[Dataset excerpts]

/-! ### The expansion for forests of glued siblings of shape `(lo, K)`, `K ≤ 2lo` -/

/-- **THE INVARIANT** of the k-fold piece expansion for glued siblings of shape `(lo, K)` (`lo < K ≤ 2lo`), `G = sHub P ∗ flaw L`:
(1) law facts (mean `Σ_P (lo + Kγ) + fmean L`); (2) `G` SDEC unless `|P| = 1 ∧ L = []`; (3) `G ∗ gate δ_B(θ)` SDEC for every big heavy blob
`2lo ≤ Bθ`, `θ < 1`, `x ≤ θ` (`B = lo+K`). [this work] -/
theorem shapeForest_inv_twoLo (lo K : ℕ) (hloK : lo < K) (hK2 : K ≤ 2 * lo) {x : ℝ} (hx0 : 0 < x) (hx1 : x < 1) : ∀ L : List Sib,
    (∀ s ∈ L, s.M = lo + K ∧ 0 < s.q ∧ s.q < 1 ∧ ∃ g : ℝ, 0 < g ∧ g < 1 ∧ s.ρ = SP[lo, K, g] ∧
      2 * (lo : ℝ) ≤ s.q * ((lo : ℝ) + K * g) ∧ x ≤ s.q * g) →
    ∀ P : List ℝ, (∀ γ ∈ P, (lo : ℝ) ≤ K * γ ∧ γ < 1 ∧ x * ((lo : ℝ) + K) ≤ lo + K * γ) →
      ((∀ h, 0 ≤ lconv ((lo + K) * P.length) (ftop L) (sHub lo K P) (flaw L) h) ∧
        (∀ h, (lo + K) * P.length + ftop L < h → lconv ((lo + K) * P.length) (ftop L) (sHub lo K P) (flaw L) h = 0) ∧
        ∑ h ∈ Finset.range ((lo + K) * P.length + ftop L + 1), lconv ((lo + K) * P.length) (ftop L) (sHub lo K P) (flaw L) h = 1 ∧
        ∑ h ∈ Finset.range ((lo + K) * P.length + ftop L + 1), (h : ℝ) * lconv ((lo + K) * P.length) (ftop L) (sHub lo K P) (flaw L) h
          = (P.map (fun γ => (lo : ℝ) + K * γ)).sum + fmean L) ∧
      ((P.length ≠ 1 ∨ L ≠ []) → SDEC x ((lo + K) * P.length + ftop L) (lconv ((lo + K) * P.length) (ftop L) (sHub lo K P) (flaw L))) ∧
      (∀ θ : ℝ, 2 * (lo : ℝ) ≤ ((lo : ℝ) + K) * θ → θ < 1 → x ≤ θ →
        SDEC x ((lo + K) * P.length + ftop L + (lo + K))
          (lconv ((lo + K) * P.length + ftop L) (lo + K) (lconv ((lo + K) * P.length) (ftop L) (sHub lo K P) (flaw L)) (gate δ[lo + K] θ)))
  | [], _ => by
    intro P hP
    have hlo : 1 ≤ lo := by omega
    have hloR : (1 : ℝ) ≤ lo := by exact_mod_cast hlo
    have hKR : (lo : ℝ) < K := by exact_mod_cast hloK
    have hK2R : (K : ℝ) ≤ 2 * lo := by exact_mod_cast hK2
    have hhalf : ∀ γ ∈ P, 1 / 2 ≤ γ := fun γ h => by have := (hP γ h).1; nlinarith
    have hP01 : ∀ γ ∈ P, 0 ≤ γ ∧ γ ≤ 1 := fun γ h => ⟨by linarith [hhalf γ h], (hP γ h).2.1.le⟩
    obtain ⟨a0, aM, a1, am⟩ := sHub_laws lo K P hP01
    have eG : lconv ((lo + K) * P.length) (ftop []) (sHub lo K P) (flaw []) = sHub lo K P := by
      funext h; exact lconv_delta_right _ _ _ aM h
    have eT : (lo + K) * P.length + ftop [] = (lo + K) * P.length := rfl
    rw [eG, eT]
    have hfm : fmean [] = 0 := rfl
    rw [hfm, add_zero]
    obtain ⟨hlo', _⟩ := shape_sum_bounds lo K x P (fun γ h => ⟨(hP γ h).2.1, (hP γ h).2.2⟩)
    have hta : x * (((lo + K) * P.length : ℕ) : ℝ) ≤ (P.map (fun γ => (lo : ℝ) + K * γ)).sum := by push_cast; linarith
    have c2 : (P.length ≠ 1 ∨ ([] : List Sib) ≠ []) → SDEC x ((lo + K) * P.length) (sHub lo K P) := by
      intro hc
      have hne : P.length ≠ 1 := by
        rcases hc with h | h
        · exact h
        · exact absurd rfl h
      rcases Nat.lt_or_ge P.length 2 with hlt | hge
      · have h0 : P.length = 0 := by omega
        rw [h0, Nat.mul_zero]
        intro q _ _ j' hj'
        omega
      · exact sdec_sHub_twoLo lo K hloK hK2 hx0 P hge hP
    refine ⟨⟨a0, aM, a1, am⟩, c2, fun θ hθ hθ1 hxθ => ?_⟩
    by_cases h1 : P.length = 1
    · -- a lone far-giant piece beside a big heavy blob: `sdec_pieceBlob`
      obtain ⟨γ, rfl⟩ : ∃ γ, P = [γ] := by
        rcases P with _ | ⟨γ, _ | ⟨γ', P'⟩⟩
        · simp at h1
        · exact ⟨γ, rfl⟩
        · simp at h1
      have hγ := hP γ (by simp)
      have cM : ∀ h, lo + K < h → SP[lo, K, γ] h = 0 := (sp_laws lo K (by linarith [hhalf γ (by simp)]) hγ.2.1.le).2.1
      have e0 : sHub lo K [γ] = SP[lo, K, γ] := funext fun h => lconv_delta_left _ (lo + K) _ cM h
      have e1 : (lo + K) * [γ].length = lo + K := by simp
      rw [e1, e0, lconv_comm (lo + K) (lo + K), show lo + K + (lo + K) = 2 * lo + 2 * K by ring]
      exact sdec_pieceBlob lo K hloK hK2 hx0 (hhalf γ (by simp)) hγ.2.1 (by nlinarith) hθ1 hθ hxθ hγ.2.2
    · exact (sdec_blob_step (lo + K) hx0 hx1 hxθ hθ1.le a0 aM a1 am hta (c2 (Or.inl h1))).2.2.2.2
  | s :: L, hL => by
    intro P hP
    have hlo : 1 ≤ lo := by omega
    have hK1 : 1 ≤ K := by omega
    have hloR : (1 : ℝ) ≤ lo := by exact_mod_cast hlo
    have hKR : (lo : ℝ) < K := by exact_mod_cast hloK
    have hB0 : (0 : ℝ) < (lo : ℝ) + K := by linarith
    have hK0 : (0 : ℝ) < K := by linarith
    obtain ⟨hM, hq0, hq1, g, hg0, hg1, hρ, hm, hxg⟩ := hL s (by simp)
    have hL' : ∀ s' ∈ L, s'.M = lo + K ∧ 0 < s'.q ∧ s'.q < 1 ∧ ∃ g : ℝ, 0 < g ∧ g < 1 ∧ s'.ρ = SP[lo, K, g] ∧
        2 * (lo : ℝ) ≤ s'.q * ((lo : ℝ) + K * g) ∧ x ≤ s'.q * g := fun s' h' => hL s' (List.mem_cons_of_mem s h')
    obtain ⟨q, x₁, n, M, ρ⟩ := s
    simp only at hM hq0 hq1 hρ hm hxg
    subst hM
    subst hρ
    -- parameters of the glued sibling
    set m : ℝ := q * ((lo : ℝ) + K * g) with hmdef
    set α : ℝ := ((lo : ℝ) + K) * (1 - q) / (((lo : ℝ) + K) - m) with hα
    set γ : ℝ := (m - lo) / K with hγ
    set θs : ℝ := m / ((lo : ℝ) + K) with hθs
    obtain ⟨_, hα0, hα1, hbigs, hθs1, hxθs, hloγ, hγh, hγ1, hxP⟩ := shapeSib_params lo K hloK hK2 hq0 hq1 hg1 hm hxg
    have hθs0 : 0 ≤ θs := le_trans hx0.le hxθs
    have hQ : ∀ γ' ∈ γ :: P, (lo : ℝ) ≤ K * γ' ∧ γ' < 1 ∧ x * ((lo : ℝ) + K) ≤ lo + K * γ' := by
      intro γ' h'
      rcases List.mem_cons.1 h' with rfl | h'
      · exact ⟨hloγ, hγ1, hxP⟩
      · exact hP γ' h'
    obtain ⟨⟨a0, aM, a1, am⟩, _, a3⟩ := shapeForest_inv_twoLo lo K hloK hK2 hx0 hx1 L hL' P hP
    obtain ⟨⟨b0, bM, b1, bm⟩, b2, _⟩ := shapeForest_inv_twoLo lo K hloK hK2 hx0 hx1 L hL' (γ :: P) hQ
    obtain ⟨hft, hfm⟩ := shapeSibs_ftop_fmean lo K L hL'
    obtain ⟨hlo', _⟩ := shape_sum_bounds lo K x P (fun γ' h => ⟨(hP γ' h).2.1, (hP γ' h).2.2⟩)
    set N : ℕ := (lo + K) * P.length + ftop L with hN
    set G : ℕ → ℝ := lconv ((lo + K) * P.length) (ftop L) (sHub lo K P) (flaw L) with hG
    set X₁ : ℕ → ℝ := lconv N (lo + K) G (gate δ[lo + K] θs) with hX₁
    set X₂ : ℕ → ℝ := lconv ((lo + K) * P.length + (lo + K)) (ftop L) (sHub lo K (γ :: P)) (flaw L) with hX₂
    have hsmean : Sib.mean ⟨q, x₁, n, lo + K, SP[lo, K, g]⟩ = (lo : ℝ) + K * g := (sp_laws lo K hg0.le hg1.le).2.2.2
    have eflaw : flaw (⟨q, x₁, n, lo + K, SP[lo, K, g]⟩ :: L) = lconv (ftop L) (lo + K) (flaw L) (gate SP[lo, K, g] q) := rfl
    have eftop : ftop (⟨q, x₁, n, lo + K, SP[lo, K, g]⟩ :: L) = ftop L + (lo + K) := rfl
    have efmean : fmean (⟨q, x₁, n, lo + K, SP[lo, K, g]⟩ :: L) = fmean L + m := by
      show fmean L + q * Sib.mean ⟨q, x₁, n, lo + K, SP[lo, K, g]⟩ = _; rw [hsmean]
    rw [eflaw, eftop, efmean]
    simp only [List.length_cons] at b0 bM b1 bm b2
    rw [show (lo + K) * (P.length + 1) = (lo + K) * P.length + (lo + K) by ring] at b0 bM b1 bm b2
    rw [show (lo + K) * P.length + (lo + K) + ftop L = N + (lo + K) by rw [hN]; ring] at bM b1 bm b2
    -- the mixture identity
    have hmix : ∀ h, lconv ((lo + K) * P.length) (ftop L + (lo + K)) (sHub lo K P) (lconv (ftop L) (lo + K) (flaw L) (gate SP[lo, K, g] q)) h
        = α * X₁ h + (1 - α) * X₂ h := by
      intro h
      rw [lconv_assoc, lconv_mix_right _ _ _ _ _ _ α (fun k => gate_shapeSib_eq_mix lo K hlo hK1 hq1 hg0.le hg1.le k) h, hX₁, hX₂,
        ← shapeForest_piece lo K P L γ]
    have eNt : (lo + K) * P.length + (ftop L + (lo + K)) = N + (lo + K) := by rw [hN]; ring
    rw [eNt]
    -- laws of `X₁`
    obtain ⟨bl0, _, bl1, blm⟩ := gateBlob_laws (lo + K) hθs0 hθs1.le
    obtain ⟨c0, cM, c1, cm⟩ := lconv_laws a0 a1 am bl0 bl1 blm
    have hX₁s : SDEC x (N + (lo + K)) X₁ := a3 θs hbigs hθs1 hxθs
    have eθm : (((lo + K : ℕ)) : ℝ) * θs = m := by rw [hθs]; push_cast; field_simp
    have eγm : (lo : ℝ) + K * γ = m := by rw [hγ]; field_simp; ring
    have cm' : ∑ h ∈ Finset.range (N + (lo + K) + 1), (h : ℝ) * X₁ h = (P.map (fun γ => (lo : ℝ) + K * γ)).sum + (fmean L + m) := by
      rw [hX₁, cm, eθm]; ring
    have bm' : ∑ h ∈ Finset.range (N + (lo + K) + 1), (h : ℝ) * X₂ h = (P.map (fun γ => (lo : ℝ) + K * γ)).sum + (fmean L + m) := by
      rw [hX₂, bm]; simp only [List.map_cons, List.sum_cons]; rw [eγm]; ring
    have main : ((∀ h, 0 ≤ lconv ((lo + K) * P.length) (ftop L + (lo + K)) (sHub lo K P) (lconv (ftop L) (lo + K) (flaw L) (gate SP[lo, K, g] q)) h) ∧
        (∀ h, N + (lo + K) < h →
          lconv ((lo + K) * P.length) (ftop L + (lo + K)) (sHub lo K P) (lconv (ftop L) (lo + K) (flaw L) (gate SP[lo, K, g] q)) h = 0) ∧
        ∑ h ∈ Finset.range (N + (lo + K) + 1),
          lconv ((lo + K) * P.length) (ftop L + (lo + K)) (sHub lo K P) (lconv (ftop L) (lo + K) (flaw L) (gate SP[lo, K, g] q)) h = 1 ∧
        ∑ h ∈ Finset.range (N + (lo + K) + 1),
          (h : ℝ) * lconv ((lo + K) * P.length) (ftop L + (lo + K)) (sHub lo K P) (lconv (ftop L) (lo + K) (flaw L) (gate SP[lo, K, g] q)) h
          = (P.map (fun γ => (lo : ℝ) + K * γ)).sum + (fmean L + m)) ∧
        SDEC x (N + (lo + K)) (lconv ((lo + K) * P.length) (ftop L + (lo + K)) (sHub lo K P) (lconv (ftop L) (lo + K) (flaw L) (gate SP[lo, K, g] q))) := by
      by_cases hcorner : P = [] ∧ L = []
      · -- one glued sibling alone
        obtain ⟨rfl, rfl⟩ := hcorner
        obtain ⟨t0, tM, t1, tm⟩ := shapeSib_laws lo K hq0.le hq1.le hg0.le hg1.le
        have e1 : lconv (ftop []) (lo + K) (flaw []) (gate SP[lo, K, g] q) = gate SP[lo, K, g] q := funext fun h => lconv_delta_left 0 _ _ tM h
        have eidx : ftop ([] : List Sib) + (lo + K) = lo + K := by show 0 + (lo + K) = lo + K; omega
        rw [eidx]
        have e2 : lconv ((lo + K) * ([] : List ℝ).length) (lo + K) (sHub lo K []) (gate SP[lo, K, g] q) = gate SP[lo, K, g] q :=
          funext fun h => lconv_delta_left _ _ _ tM h
        have hN3 : N + (lo + K) = lo + K := by rw [hN]; simp [ftop]
        rw [e1, e2, hN3]
        refine ⟨⟨t0, tM, t1, by rw [tm, hmdef]; simp [fmean]⟩, sdec_shapeSib lo K hlo hK1 hx0 hq0 hq1 hg1 hxg⟩
      · have hcond : (γ :: P).length ≠ 1 ∨ L ≠ [] := by
          by_cases hPn : P = []
          · exact Or.inr (fun hLn => hcorner ⟨hPn, hLn⟩)
          · left; simp only [List.length_cons]; intro h; exact hPn (List.length_eq_zero_iff.1 (by omega))
        have hX₂s : SDEC x (N + (lo + K)) X₂ := b2 hcond
        obtain ⟨r0, rM, r1, rm, rS⟩ := sdec_mix_laws hα0 hα1 hmix c0 cM c1 cm' b0 bM b1 bm' hX₁s hX₂s
        exact ⟨⟨r0, rM, r1, rm⟩, rS⟩
    obtain ⟨⟨r0, rM, r1, rm⟩, rS⟩ := main
    refine ⟨⟨r0, rM, r1, rm⟩, fun _ => rS, fun θ hθ hθ1 hxθ => ?_⟩
    have hta : x * ((N + (lo + K) : ℕ) : ℝ) ≤ (P.map (fun γ => (lo : ℝ) + K * γ)).sum + (fmean L + m) := by
      rw [hN]; push_cast
      have h1 : x * ((ftop L : ℕ) : ℝ) ≤ fmean L := hfm
      have h2 : x * ((lo : ℝ) + K) ≤ m := by rw [← eγm]; exact hxP
      have e : x * (((lo : ℝ) + K) * (P.length : ℝ) + (ftop L : ℕ) + ((lo : ℝ) + K))
          = x * ((lo : ℝ) + K) * (P.length : ℝ) + x * ((ftop L : ℕ) : ℝ) + x * ((lo : ℝ) + K) := by ring
      rw [e]; linarith [hlo', h1, h2]
    exact (sdec_blob_step (lo + K) hx0 hx1 hxθ hθ1.le r0 rM r1 rm hta rS).2.2.2.2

WORK TO BE COMPLETED
Return the entries exactly through the "funext h; exact" line.

SOLUTION FOR THIS EXERCISE
/-! ### The expansion for forests of glued siblings of shape `(lo, K)`, `K ≤ 2lo` -/

/-- **THE INVARIANT** of the k-fold piece expansion for glued siblings of shape `(lo, K)` (`lo < K ≤ 2lo`), `G = sHub P ∗ flaw L`:
(1) law facts (mean `Σ_P (lo + Kγ) + fmean L`); (2) `G` SDEC unless `|P| = 1 ∧ L = []`; (3) `G ∗ gate δ_B(θ)` SDEC for every big heavy blob
`2lo ≤ Bθ`, `θ < 1`, `x ≤ θ` (`B = lo+K`). [this work] -/
theorem shapeForest_inv_twoLo (lo K : ℕ) (hloK : lo < K) (hK2 : K ≤ 2 * lo) {x : ℝ} (hx0 : 0 < x) (hx1 : x < 1) : ∀ L : List Sib,
    (∀ s ∈ L, s.M = lo + K ∧ 0 < s.q ∧ s.q < 1 ∧ ∃ g : ℝ, 0 < g ∧ g < 1 ∧ s.ρ = SP[lo, K, g] ∧
      2 * (lo : ℝ) ≤ s.q * ((lo : ℝ) + K * g) ∧ x ≤ s.q * g) →
    ∀ P : List ℝ, (∀ γ ∈ P, (lo : ℝ) ≤ K * γ ∧ γ < 1 ∧ x * ((lo : ℝ) + K) ≤ lo + K * γ) →
      ((∀ h, 0 ≤ lconv ((lo + K) * P.length) (ftop L) (sHub lo K P) (flaw L) h) ∧
        (∀ h, (lo + K) * P.length + ftop L < h → lconv ((lo + K) * P.length) (ftop L) (sHub lo K P) (flaw L) h = 0) ∧
        ∑ h ∈ Finset.range ((lo + K) * P.length + ftop L + 1), lconv ((lo + K) * P.length) (ftop L) (sHub lo K P) (flaw L) h = 1 ∧
        ∑ h ∈ Finset.range ((lo + K) * P.length + ftop L + 1), (h : ℝ) * lconv ((lo + K) * P.length) (ftop L) (sHub lo K P) (flaw L) h
          = (P.map (fun γ => (lo : ℝ) + K * γ)).sum + fmean L) ∧
      ((P.length ≠ 1 ∨ L ≠ []) → SDEC x ((lo + K) * P.length + ftop L) (lconv ((lo + K) * P.length) (ftop L) (sHub lo K P) (flaw L))) ∧
      (∀ θ : ℝ, 2 * (lo : ℝ) ≤ ((lo : ℝ) + K) * θ → θ < 1 → x ≤ θ →
        SDEC x ((lo + K) * P.length + ftop L + (lo + K))
          (lconv ((lo + K) * P.length + ftop L) (lo + K) (lconv ((lo + K) * P.length) (ftop L) (sHub lo K P) (flaw L)) (gate δ[lo + K] θ)))
  | [], _ => by
    intro P hP
    have hlo : 1 ≤ lo := by omega
    have hloR : (1 : ℝ) ≤ lo := by exact_mod_cast hlo
    have hKR : (lo : ℝ) < K := by exact_mod_cast hloK
    have hK2R : (K : ℝ) ≤ 2 * lo := by exact_mod_cast hK2
    have hhalf : ∀ γ ∈ P, 1 / 2 ≤ γ := fun γ h => by have := (hP γ h).1; nlinarith
    have hP01 : ∀ γ ∈ P, 0 ≤ γ ∧ γ ≤ 1 := fun γ h => ⟨by linarith [hhalf γ h], (hP γ h).2.1.le⟩
    obtain ⟨a0, aM, a1, am⟩ := sHub_laws lo K P hP01
    have eG : lconv ((lo + K) * P.length) (ftop []) (sHub lo K P) (flaw []) = sHub lo K P := by
      funext h; exact lconv_delta_right _ _ _ aM h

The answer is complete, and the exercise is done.